(DATA UNDER STUDY):

/-- **LEMMA R₂, golden case: CR(2)@ω ⟹ (C0) at the golden ratio.**  Let `F` be a field of characteristic `2` with `ω * ω = ω + 1`
and suppose the pencil rows of `𝒜` at `ω` are linearly independent over `F`.  Then for every field `K` of characteristic `0` and every
`t ∈ K` with `t * t = t + 1` the pencil rows of `𝒜` at `t` are linearly independent over `K`. -/
theorem linearIndependent_pencil_golden_of_charTwo (𝒜 : Finset (Finset α))
    {F : Type*} [Field F] [CharP F 2] {ω : F} (hω : ω * ω = ω + 1)
    (hF : LinearIndependent F (fun A : 𝒜 => fun E : (𝒜 \\ 𝒜 : Finset (Finset α)) =>
      (if (E : Finset α) ⊆ (A : Finset α) then (1 : F) else 0) +
        ω * (if Disjoint (E : Finset α) (A : Finset α) then (1 : F) else 0)))
    {K : Type*} [Field K] [CharZero K] {t : K} (ht : t * t = t + 1) :
    LinearIndependent K (fun A : 𝒜 => fun E : (𝒜 \\ 𝒜 : Finset (Finset α)) =>
      (if (E : Finset α) ⊆ (A : Finset α) then (1 : K) else 0) +
        t * (if Disjoint (E : Finset α) (A : Finset α) then (1 : K) else 0)) := by
  classical
  -- the rows have coordinates in `R = ℤ[t]`
  set R : Subalgebra ℤ K := Algebra.adjoin ℤ ({t} : Set K) with hR
  have htR : t ∈ R := Algebra.subset_adjoin (Set.mem_singleton t)
  let vR : ↥𝒜 → (𝒜 \\ 𝒜 : Finset (Finset α)) → R := fun A E =>
    ⟨(if (E : Finset α) ⊆ (A : Finset α) then (1 : K) else 0) +
        t * (if Disjoint (E : Finset α) (A : Finset α) then (1 : K) else 0),
      R.add_mem (by split_ifs <;> simp [R.one_mem, R.zero_mem]) (R.mul_mem htR (by split_ifs <;> simp [R.one_mem, R.zero_mem]))⟩
  have hv : (fun A : ↥𝒜 => algebraMap R K ∘ vR A) = (fun A : 𝒜 => fun E : (𝒜 \\ 𝒜 : Finset (Finset α)) =>
      (if (E : Finset α) ⊆ (A : Finset α) then (1 : K) else 0) +
        t * (if Disjoint (E : Finset α) (A : Finset α) then (1 : K) else 0)) := by
    funext A E
    rfl
  rw [← hv, linearIndependent_algebraMap_comp_iff]
  -- an `R`-dependency has coordinates `a_A + b_A t`
  by_contra hdepR
  obtain ⟨g, hg, A0, hA0⟩ := Fintype.not_linearIndependent_iff.mp hdepR
  have hcoef : ∀ A : ↥𝒜, ∃ ab : ℤ × ℤ, ((g A : R) : K) = (ab.1 : K) + (ab.2 : K) * t := by
    intro A
    obtain ⟨a, b, h⟩ := exists_int_add_int_mul_of_mem_adjoin ht (g A).2
    exact ⟨(a, b), h⟩
  choose ab hab using hcoef
  have hne : ∃ A, (ab A).1 ≠ 0 ∨ (ab A).2 ≠ 0 := by
    refine ⟨A0, ?_⟩
    by_contra h
    push Not at h
    apply hA0
    have e : ((g A0 : R) : K) = 0 := by rw [hab A0, h.1, h.2]; simp
    exact Subtype.ext e
  have hdep : ∀ E ∈ 𝒜 \\ 𝒜, ∑ A : 𝒜, (((ab A).1 : K) + ((ab A).2 : K) * t) *
      ((if E ⊆ (A : Finset α) then (1 : K) else 0) + t * (if Disjoint E (A : Finset α) then (1 : K) else 0)) = 0 := by
    intro E hE
    have h := congr_fun hg ⟨E, hE⟩
    simp only [Finset.sum_apply, Pi.smul_apply, smul_eq_mul, Pi.zero_apply] at h
    have h' : (((∑ i : ↥𝒜, g i * vR i ⟨E, hE⟩ : R)) : K) = 0 := by rw [h]; rfl
    have e : ∑ A : 𝒜, (((ab A).1 : K) + ((ab A).2 : K) * t) *
        ((if E ⊆ (A : Finset α) then (1 : K) else 0) + t * (if Disjoint E (A : Finset α) then (1 : K) else 0)) =
        (((∑ i : ↥𝒜, g i * vR i ⟨E, hE⟩ : R)) : K) := by
      push_cast
      refine sum_congr rfl fun A _ => ?_
      rw [hab A]
    rw [e, h']
  obtain ⟨w, hw0, hw⟩ := exists_charTwo_dependency_of_integral_dependency 𝒜 ht hω
    (fun A => (ab A).1) (fun A => (ab A).2) hne hdep
  -- contradiction with independence at `ω`
  rw [Fintype.linearIndependent_iff] at hF
  apply hw0
  funext A
  refine hF w ?_ A
  funext E
  simp only [Finset.sum_apply, Pi.smul_apply, smul_eq_mul, Pi.zero_apply]
  exact hw E E.2

end OrderedDifferences

end Summit.CriticalPhenomena.PercolationContinuityZ3.Theorems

(TASK INSTRUCTIONS): The required output is the complete set of records, reproduced exactly.

(WRITTEN SOLUTION):
/-- **LEMMA R₂, golden case: CR(2)@ω ⟹ (C0) at the golden ratio.**  Let `F` be a field of characteristic `2` with `ω * ω = ω + 1`
and suppose the pencil rows of `𝒜` at `ω` are linearly independent over `F`.  Then for every field `K` of characteristic `0` and every
`t ∈ K` with `t * t = t + 1` the pencil rows of `𝒜` at `t` are linearly independent over `K`. -/
theorem linearIndependent_pencil_golden_of_charTwo (𝒜 : Finset (Finset α))
    {F : Type*} [Field F] [CharP F 2] {ω : F} (hω : ω * ω = ω + 1)
    (hF : LinearIndependent F (fun A : 𝒜 => fun E : (𝒜 \\ 𝒜 : Finset (Finset α)) =>
      (if (E : Finset α) ⊆ (A : Finset α) then (1 : F) else 0) +
        ω * (if Disjoint (E : Finset α) (A : Finset α) then (1 : F) else 0)))
    {K : Type*} [Field K] [CharZero K] {t : K} (ht : t * t = t + 1) :
    LinearIndependent K (fun A : 𝒜 => fun E : (𝒜 \\ 𝒜 : Finset (Finset α)) =>
      (if (E : Finset α) ⊆ (A : Finset α) then (1 : K) else 0) +
        t * (if Disjoint (E : Finset α) (A : Finset α) then (1 : K) else 0)) := by
  classical
  -- the rows have coordinates in `R = ℤ[t]`
  set R : Subalgebra ℤ K := Algebra.adjoin ℤ ({t} : Set K) with hR
  have htR : t ∈ R := Algebra.subset_adjoin (Set.mem_singleton t)
  let vR : ↥𝒜 → (𝒜 \\ 𝒜 : Finset (Finset α)) → R := fun A E =>
    ⟨(if (E : Finset α) ⊆ (A : Finset α) then (1 : K) else 0) +
        t * (if Disjoint (E : Finset α) (A : Finset α) then (1 : K) else 0),
      R.add_mem (by split_ifs <;> simp [R.one_mem, R.zero_mem]) (R.mul_mem htR (by split_ifs <;> simp [R.one_mem, R.zero_mem]))⟩
  have hv : (fun A : ↥𝒜 => algebraMap R K ∘ vR A) = (fun A : 𝒜 => fun E : (𝒜 \\ 𝒜 : Finset (Finset α)) =>
      (if (E : Finset α) ⊆ (A : Finset α) then (1 : K) else 0) +
        t * (if Disjoint (E : Finset α) (A : Finset α) then (1 : K) else 0)) := by
    funext A E
    rfl
  rw [← hv, linearIndependent_algebraMap_comp_iff]
  -- an `R`-dependency has coordinates `a_A + b_A t`
  by_contra hdepR
  obtain ⟨g, hg, A0, hA0⟩ := Fintype.not_linearIndependent_iff.mp hdepR
  have hcoef : ∀ A : ↥𝒜, ∃ ab : ℤ × ℤ, ((g A : R) : K) = (ab.1 : K) + (ab.2 : K) * t := by
    intro A
    obtain ⟨a, b, h⟩ := exists_int_add_int_mul_of_mem_adjoin ht (g A).2
    exact ⟨(a, b), h⟩
  choose ab hab using hcoef
  have hne : ∃ A, (ab A).1 ≠ 0 ∨ (ab A).2 ≠ 0 := by
    refine ⟨A0, ?_⟩
    by_contra h
    push Not at h
    apply hA0
    have e : ((g A0 : R) : K) = 0 := by rw [hab A0, h.1, h.2]; simp
    exact Subtype.ext e
  have hdep : ∀ E ∈ 𝒜 \\ 𝒜, ∑ A : 𝒜, (((ab A).1 : K) + ((ab A).2 : K) * t) *
      ((if E ⊆ (A : Finset α) then (1 : K) else 0) + t * (if Disjoint E (A : Finset α) then (1 : K) else 0)) = 0 := by
    intro E hE
    have h := congr_fun hg ⟨E, hE⟩
    simp only [Finset.sum_apply, Pi.smul_apply, smul_eq_mul, Pi.zero_apply] at h
    have h' : (((∑ i : ↥𝒜, g i * vR i ⟨E, hE⟩ : R)) : K) = 0 := by rw [h]; rfl
    have e : ∑ A : 𝒜, (((ab A).1 : K) + ((ab A).2 : K) * t) *
        ((if E ⊆ (A : Finset α) then (1 : K) else 0) + t * (if Disjoint E (A : Finset α) then (1 : K) else 0)) =
        (((∑ i : ↥𝒜, g i * vR i ⟨E, hE⟩ : R)) : K) := by
      push_cast
      refine sum_congr rfl fun A _ => ?_
      rw [hab A]
    rw [e, h']
  obtain ⟨w, hw0, hw⟩ := exists_charTwo_dependency_of_integral_dependency 𝒜 ht hω
    (fun A => (ab A).1) (fun A => (ab A).2) hne hdep
  -- contradiction with independence at `ω`
  rw [Fintype.linearIndependent_iff] at hF
  apply hw0
  funext A
  refine hF w ?_ A
  funext E
  simp only [Finset.sum_apply, Pi.smul_apply, smul_eq_mul, Pi.zero_apply]
  exact hw E E.2

end OrderedDifferences

end Summit.CriticalPhenomena.PercolationContinuityZ3.Theorems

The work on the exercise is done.